What can be done? There have been calls for an aid embargo and economic sanctions to be applied to try and bring the warring factions to heel. The reality, in my view, is that these unscrupulous leaders will not be swayed by economic sanctions. The impact of such measures will fall even more heavily on the poor people who are suffering now. However, as has often been said, doing nothing is not an option. We in the UK have a long historical relationship with Sudan, now South Sudan, and an ongoing responsibility. The world cannot stand at the side of the road and just be observers of this continuing and growing crisis. Incidentally, there were South Sudanese people on the boat that Italy refused to allow to dock last week.
We need to intensify our efforts even more and enforce a ceasefire if we can. While I have said that sanctions would have a limited impact, a global arms embargo is a no-brainer. This should be of the highest priority. The supply of weapons of war needs to be cut off. The surrounding countries in Africa must do even more to exert their combined pressure on the leaders of South Sudan to conform to a ceasefire and hold them to account. We need to use whatever influence we have through the Commonwealth as well as the UN and the African Union, but I do not think for one minute that this will be an easy task. Internally, I believe that the South Sudan Council of Churches could play an even greater role as peacemakers across the tribal divides. The new primate of the Episcopal Church of South Sudan, the most reverend Justin Badi Arama, could be a key figure.
Looking further ahead to beyond the current humanitarian crisis, South Sudan desperately needs investment in infrastructure, roads and connectivity and in its people. There are resilient communities in which the people are trying to help themselves. There are great examples that could serve as case studies in how to survive in the midst of complete turmoil. The church has a key role to play in economic development and is one of the very few routes available to connect with local communities.
There are two other issues I want to address, and I shall be brief. First, I have received a consistent message from my contacts in South Sudan in advance of this debate that the country must be weaned off dependence on foreign aid, except in exceptional circumstances. This will clearly require the wisdom of Solomon, but a strategic plan needs to be in place, linked to investment and to a gradual reduction of aid.

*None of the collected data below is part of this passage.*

import Literature.Algebra.Polynomial.CircuitBoundaryZeros

/-!
# Agiforms: circuit polynomials with `Θ`-normalised coefficients, and the Hurwitz form

[cite: Reznick1989, §1 (agiforms `f(𝔘, λ) = ∑ λ_i x^{u_i} − x^{∑ λ_i u_i}`, nonnegative by the
arithmetic-geometric inequality; as quoted in IlimanDewolff2016 §2.3)]
[cite: IlimanDewolff2016, §2.3 («Given an even lattice simplex Δ ⊂ ℝⁿ and an interior lattice point
y ∈ int(Δ), the corresponding agiform to Δ and y is given by
f(Δ,λ,y) = ∑_{i=0}^n λ_i x^{α(i)} − x^y where y = ∑ λ_i α(i) ∈ ℕⁿ with ∑ λ_i = 1 and λ_i ≥ 0. …
the polynomial f(Δ,λ,y) is nonnegative by the arithmetic-geometric mean inequality. Note that an
agiform has a zero at the all ones vector 𝟏. This implies that agiforms lie on the boundary of the
cone of nonnegative polynomials.»), Example 2.8 («The standard (Hurwitz-)simplex given by
conv{0, 2d·e_1, …, 2d·e_n}»), §5 («Agiforms can be recovered by setting b_j = λ_j»),
Corollary 4.1 / arXiv Cor. 18 (zeros of boundary circuit polynomials)]

In the language of the companion files an AGIFORM is the circuit polynomial whose coefficients ARE
its barycentric weights, `b = λ`, with inner coefficient `c = −1`:

* its circuit number is `Θ(λ, λ) = ∏ (λ_j/λ_j)^{λ_j} = 1` (`circuitNumber_self`; more generally
  `Θ(t·b, λ) = t·Θ(b, λ)`, `circuitNumber_smul`), so `|c| = 1 = Θ`: an agiform sits exactly ON
  the circuit-number boundary;
* hence it is nonnegative (`agiform_nonneg`, the weighted AM/GM inequality for monomials, via
  `CircuitNumberNonnegativity.circuitPolynomial_nonneg_of_abs_le`) and vanishes at the all-ones
  vector (`agiform_apply_one`), while `∑ λ_j x^{α(j)} − (1 + ε) x^y` is negative there for every
  `ε > 0` (`agiform_perturb_neg_at_one`): it lies on the boundary of the nonnegativity cone;
* for a full-dimensional simplex (`n + 1` affinely independent even vertices) its zeros in
  `(ℝ∖{0})ⁿ` are SIGN VECTORS, `|x_i| = 1` (`abs_eq_one_of_agiform_eq_zero`) — the norm minimiser
  of the companion files is `s* = 0`, `e^{s*} = 𝟏`.

The Hurwitz simplex `conv{2dN·e_j}` with equal weights `λ_j = 1/N` (`N = #variables`) and inner
point `y = (2d, …, 2d)` gives the polynomial AM/GM inequality
`N · ∏_i x_i^{2d} ≤ ∑_j x_j^{2dN}` (`card_mul_prod_pow_le_sum_pow`, Hurwitz 1891), e.g.
`x₁²x₂²⋯x_N² ≤ (x₁^{2N} + … + x_N^{2N})/N`.

All statements are fully proved; no named facts are introduced.  Not formalised: Reznick's theorem
that an agiform is a sum of squares iff `y ∈ Δ*` (the maximal mediated set), Hurwitz's explicit
sum-of-squares representation of `∑ x_j^{2N} − N ∏ x_j²`.
-/

namespace Literature.Algebra.Polynomial.CircuitAgiform

open Finset Matrix Literature.Algebra.Polynomial.CircuitNumberNonnegativity
open Literature.Algebra.Polynomial.CircuitNormMinimiser
open Literature.Algebra.Polynomial.CircuitBoundaryZeros

section CircuitNumber

variable {ι : Type*} [Fintype ι]

/-- `Θ` is positively homogeneous of degree one in the coefficients: `Θ(t·b, λ) = t·Θ(b, λ)` for
`t ≥ 0` when `∑ λ_j = 1`.
[cite: IlimanDewolff2016, Definition 3.1 / §5 (Θ_f = ∏ (b_j/λ_j)^{λ_j})] -/
theorem circuitNumber_smul {b w : ι → ℝ} (hb : ∀ j, 0 ≤ b j) (hw : ∀ j, 0 ≤ w j)
    (hw1 : ∑ j, w j = 1) {t : ℝ} (ht : 0 ≤ t) :
    circuitNumber (t • b) w = t * circuitNumber b w := by
  unfold circuitNumber
  have h : ∀ j, (((t • b) j) / w j) ^ w j = t ^ w j * (b j / w j) ^ w j := by
    intro j
    rw [Pi.smul_apply, smul_eq_mul, mul_div_assoc, Real.mul_rpow ht (div_nonneg (hb j) (hw j))]
  simp_rw [h]
  rw [prod_mul_distrib, ← Real.rpow_sum_of_nonneg ht (fun j _ => hw j), hw1, Real.rpow_one]

/-- **An agiform sits on the circuit-number boundary**: with coefficients equal to the weights,
`Θ(λ, λ) = ∏ (λ_j/λ_j)^{λ_j} = 1` (a vanishing weight contributes the factor `0⁰ = 1`).
[cite: IlimanDewolff2016, §5 («Agiforms can be recovered by setting b_j = λ_j»)]
[cite: Reznick1989, §1] -/
theorem circuitNumber_self {w : ι → ℝ} (hw : ∀ j, 0 ≤ w j) : circuitNumber w w = 1 := by
  unfold circuitNumber
  refine prod_eq_one fun j _ => ?_
  rcases (hw j).eq_or_lt with h | h
  · rw [← h, Real.rpow_zero]
  · rw [div_self h.ne', Real.one_rpow]

end CircuitNumber

section Agiform

variable {ι : Type*} [Fintype ι] {n : Type*} [Fintype n]

/-- **Agiforms are nonnegative** (the arithmetic-geometric inequality for monomials): for weights
`λ ≥ 0` with `∑ λ_j = 1`, even exponents `α(j) ∈ (2ℕ)ⁿ` and the lattice point
`y = ∑ λ_j α(j) ∈ ℕⁿ`, `∑_j λ_j x^{α(j)} − x^y ≥ 0` on `ℝⁿ`.
[cite: Reznick1989, §1 (agiforms; «nonnegative by the arithmetic-geometric mean inequality», as
quoted in IlimanDewolff2016 §2.3)]
[cite: IlimanDewolff2016, Theorem 3.8 (2) ⇒ (1) with b = λ, c = −1 = −Θ] -/
theorem agiform_nonneg {w : ι → ℝ} (hw : ∀ j, 0 ≤ w j) (hw1 : ∑ j, w j = 1) {a : ι → n → ℕ}
    (ha : ∀ j i, Even (a j i)) {y : n → ℕ} (hy : ∀ i, (y i : ℝ) = ∑ j, w j * a j i)
    (x : n → ℝ) : 0 ≤ ∑ j, w j * ∏ i, x i ^ a j i - ∏ i, x i ^ y i := by
  have hc : |(-1 : ℝ)| ≤ circuitNumber w w := by
    rw [abs_neg, abs_one, circuitNumber_self hw]
  have h := circuitPolynomial_nonneg_of_abs_le hw hw hw1 ha hy hc x
  linarith

/-- An agiform vanishes at the all-ones vector `𝟏` (every monomial evaluates to `1` and
`∑ λ_j = 1`).
[cite: IlimanDewolff2016, §2.3 («Note that an agiform has a zero at the all ones vector 𝟏»)] -/
theorem agiform_apply_one {w : ι → ℝ} (hw1 : ∑ j, w j = 1) (a : ι → n → ℕ) (y : n → ℕ) :
    ∑ j, w j * ∏ i, (1 : n → ℝ) i ^ a j i - ∏ i, (1 : n → ℝ) i ^ y i = 0 := by
  simp [hw1]

/-- … so it lies on the BOUNDARY of the cone of nonnegative polynomials supported on its circuit:
increasing the inner coefficient by any `ε > 0` produces the negative value `−ε` at `𝟏`.
[cite: IlimanDewolff2016, §2.3 («This implies that agiforms lie on the boundary of the cone of
nonnegative polynomials»)] -/
theorem agiform_perturb_neg_at_one {w : ι → ℝ} (hw1 : ∑ j, w j = 1) (a : ι → n → ℕ) (y : n → ℕ)
    {ε : ℝ} (hε : 0 < ε) :
    ∑ j, w j * ∏ i, (1 : n → ℝ) i ^ a j i - (1 + ε) * ∏ i, (1 : n → ℝ) i ^ y i < 0 := by
  simp [hw1]
  linarith

/-- In the format of the companion files (`+ c·x^y` with `c = −1`): the agiform is the circuit
polynomial with `b = λ` and `c = −1`, and `|c| = Θ(λ, λ)`.
[cite: IlimanDewolff2016, §5 («Agiforms can be recovered by setting b_j = λ_j»)] -/
theorem agiform_eq_circuitPolynomial (w : ι → ℝ) (a : ι → n → ℕ) (y : n → ℕ) (x : n → ℝ) :
    ∑ j, w j * ∏ i, x i ^ a j i - ∏ i, x i ^ y i
      = ∑ j, w j * ∏ i, x i ^ a j i + (-1) * ∏ i, x i ^ y i := by
  ring

/-- **Real zeros of a full-dimensional agiform are sign vectors.**  If the `n + 1` even vertices
`α(j)` are affinely independent and the weights are positive, every zero `x ∈ (ℝ∖{0})ⁿ` of
`∑ λ_j x^{α(j)} − x^y` has `|x_i| = 1` for all `i`: the norm minimiser of the companion files is
`s* = 0` (all outer terms `λ_j e^{⟨α(j), 0⟩} = λ_j · Θ · e^{⟨y, 0⟩}` are equalised at the origin),
so
[IlimanDewolff2016, Cor. 4.1] places the zeros at `|x_i| = e^{s*_i} = 1`.
[cite: IlimanDewolff2016, Corollary 4.1 / arXiv Cor. 18 («v ∈ V(f) if and only if |v| = e^{s*}»)]
[cite: Reznick1989, §1] -/
theorem abs_eq_one_of_agiform_eq_zero {w : ι → ℝ} (hw : ∀ j, 0 < w j) (hw1 : ∑ j, w j = 1)
    {a : ι → n → ℕ} (ha : ∀ j i, Even (a j i))
    (hα : AffineIndependent ℝ (fun j i => (a j i : ℝ)))
    (hcard : Fintype.card ι = Fintype.card n + 1) {y : n → ℕ}
    (hy : ∀ i, (y i : ℝ) = ∑ j, w j * a j i) {x : n → ℝ} (hx0 : ∀ i, x i ≠ 0)
    (hx : ∑ j, w j * ∏ i, x i ^ a j i - ∏ i, x i ^ y i = 0) (i : n) : |x i| = 1 := by
  have hΘ : circuitNumber w w = 1 := circuitNumber_self fun j => (hw j).le
  have hc : |(-1 : ℝ)| = circuitNumber w w := by rw [abs_neg, abs_one, hΘ]
  have hs : ∀ j, w j * Real.exp ((fun i => (a j i : ℝ)) ⬝ᵥ (0 : n → ℝ))
      = w j * circuitNumber w w * Real.exp ((fun i => (y i : ℝ)) ⬝ᵥ (0 : n → ℝ)) := by
    intro j
    simp [hΘ]
  have hx' : ∑ j, w j * ∏ i, x i ^ a j i + (-1) * ∏ i, x i ^ y i = 0 := by
    rw [← agiform_eq_circuitPolynomial]; exact hx
  have h := abs_eq_exp_of_circuitPolynomial_eq_zero (fun j => hw j) hw hw1 ha hα hcard hy hc hs
    hx0 hx' i
  rwa [Pi.zero_apply, Real.exp_zero] at h

/-- Conversely every sign vector with `x^y = 1`, in particular `𝟏` itself and, when `y` is even,
all of `{±1}ⁿ`, is a zero: at a sign vector every even outer monomial is `1`.
[cite: IlimanDewolff2016, Corollary 4.1 / arXiv Cor. 18 (the zeros are the sign patterns of e^{s*}
with the right sign of the inner monomial)] -/
theorem agiform_eq_zero_of_abs_eq_one {w : ι → ℝ} (hw1 : ∑ j, w j = 1) {a : ι → n → ℕ}
    (ha : ∀ j i, Even (a j i)) (y : n → ℕ) {x : n → ℝ} (hx1 : ∀ i, |x i| = 1)
    (hxy : ∏ i, x i ^ y i = 1) : ∑ j, w j * ∏ i, x i ^ a j i - ∏ i, x i ^ y i = 0 := by
  have hout : ∀ j, ∏ i, x i ^ a j i = 1 := by
    intro j
    refine prod_eq_one fun i _ => ?_
    obtain ⟨k, hk⟩ := ha j i
    rw [hk, ← two_mul, pow_mul, ← sq_abs (x i), hx1 i, one_pow, one_pow]
  simp only [hout, mul_one, hw1, hxy, sub_self]

end Agiform

/-! ### The Hurwitz form: the polynomial AM/GM inequality -/

section Hurwitz

variable {n : Type*} [Fintype n] [DecidableEq n]

/-- A monomial with a single active variable: `∏_i x_i^{[i = j]·m} = x_j^m`. [folklore] -/
private theorem prod_pow_ite_eq (x : n → ℝ) (j : n) (m : ℕ) :
    ∏ i, x i ^ (if i = j then m else 0) = x j ^ m := by
  have h : ∀ i, x i ^ (if i = j then m else 0) = if i = j then x i ^ m else 1 := by
    intro i
    split_ifs <;> simp
  simp_rw [h]
  rw [prod_ite_eq']
  simp

/-- **The Hurwitz form is an agiform, hence nonnegative** (polynomial AM/GM inequality): for
`N = #n ≥ 1` variables and `d ∈ ℕ`,
`N · ∏_i x_i^{2d} ≤ ∑_j x_j^{2dN}`,
the agiform of the Hurwitz simplex `conv{2dN·e_j : j}` with equal weights `1/N` and inner lattice
point `(2d, …, 2d)`.  (`N = 0`: both sides vanish.)
[cite: IlimanDewolff2016, Example 2.8 («The standard (Hurwitz-)simplex given by
conv{0, 2d·e_1, …, 2d·e_n} … is an H-simplex») and §2.3]
[cite: Reznick1989, §1 (Hurwitz's 1891 proof of the arithmetic-geometric inequality via forms)] -/
theorem card_mul_prod_pow_le_sum_pow (x : n → ℝ) (d : ℕ) :
    (Fintype.card n : ℝ) * ∏ i, x i ^ (2 * d) ≤ ∑ j, x j ^ (2 * d * Fintype.card n) := by
  rcases Nat.eq_zero_or_pos (Fintype.card n) with h0 | hN
  · haveI : IsEmpty n := Fintype.card_eq_zero_iff.mp h0
    simp
  set N : ℕ := Fintype.card n with hN_def
  have hNr : (N : ℝ) ≠ 0 := by exact_mod_cast hN.ne'
  -- the agiform data of the Hurwitz simplex
  have hw : ∀ j : n, (0 : ℝ) ≤ (fun _ : n => (1 : ℝ) / N) j := fun _ => by positivity
  have hw1 : ∑ j : n, (fun _ : n => (1 : ℝ) / N) j = 1 := by
    rw [sum_const, card_univ, nsmul_eq_mul, ← hN_def]
    field_simp
  have ha : ∀ j i : n, Even ((fun j i : n => if i = j then 2 * d * N else 0) j i) := by
    intro j i
    dsimp only
    split_ifs
    · exact ⟨d * N, by ring⟩
    · exact ⟨0, rfl⟩
  have hy : ∀ i : n, (((fun _ : n => 2 * d) i : ℕ) : ℝ)
      = ∑ j : n, (fun _ : n => (1 : ℝ) / N) j
        * ((fun j i : n => if i = j then 2 * d * N else 0) j i : ℕ) := by
    intro i
    dsimp only
    have h : ∀ j : n, (1 : ℝ) / N * ((if i = j then 2 * d * N else 0 : ℕ) : ℝ)
        = if i = j then (2 * d : ℝ) else 0 := by
      intro j
      split_ifs
      · push_cast
        field_simp
      · simp
    simp_rw [h]
    rw [sum_ite_eq, if_pos (mem_univ i)]
    push_cast
    ring
  have h := agiform_nonneg hw hw1 ha hy x
  simp_rw [prod_pow_ite_eq] at h
  have hsum : ∑ j : n, (1 : ℝ) / N * x j ^ (2 * d * N) = (1 / N) * ∑ j, x j ^ (2 * d * N) := by
    rw [mul_sum]
  rw [hsum] at h
  have hNpos : (0 : ℝ) < N := by exact_mod_cast hN
  have h' : ∏ i, x i ^ (2 * d) ≤ (1 / (N : ℝ)) * ∑ j, x j ^ (2 * d * N) := by linarith
  calc (N : ℝ) * ∏ i, x i ^ (2 * d) ≤ (N : ℝ) * ((1 / (N : ℝ)) * ∑ j, x j ^ (2 * d * N)) :=
        mul_le_mul_of_nonneg_left h' hNpos.le
    _ = ∑ j, x j ^ (2 * d * N) := by field_simp

/-- The case `d = 1`: `x₁² x₂² ⋯ x_N² ≤ (x₁^{2N} + ⋯ + x_N^{2N}) / N`, i.e.
`∑_j x_j^{2N} − N ∏_j x_j² ≥ 0` — Hurwitz's form.
[cite: Reznick1989, §1] [cite: IlimanDewolff2016, Example 2.8] -/
theorem hurwitzForm_nonneg (x : n → ℝ) :
    0 ≤ ∑ j, x j ^ (2 * Fintype.card n) - (Fintype.card n : ℝ) * ∏ i, x i ^ 2 := by
  have h := card_mul_prod_pow_le_sum_pow x 1
  simp only [mul_one] at h
  linarith

end Hurwitz

end Literature.Algebra.Polynomial.CircuitAgiform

Secondly, I have long been convinced, as the Minister is aware, that we need to invest in the next generation of young leaders in South Sudan. Whatever success or otherwise we achieve in influencing the current leadership, they are completely discredited, dysfunctional and incapable of gaining the confidence of their own nation, let alone the international community. There is an opportunity now to invest in an intelligent grouping of young leaders who exist across tribal divides and are even more frustrated and embarrassed at the image and state of their own country than we are. Training, good governance and moral leadership for the next generation are again, in my view, of the highest priority. I hope the Minister will respond.
I shall finish with a quote from a dear Christian lady called Eunice, whom I met in Juba on one of my visits. She spent much of her life empowering women and working for peace. She said as I left, “You will come back, won’t you? So many people never come back!”. Those words still ring in my ears. I beg to move.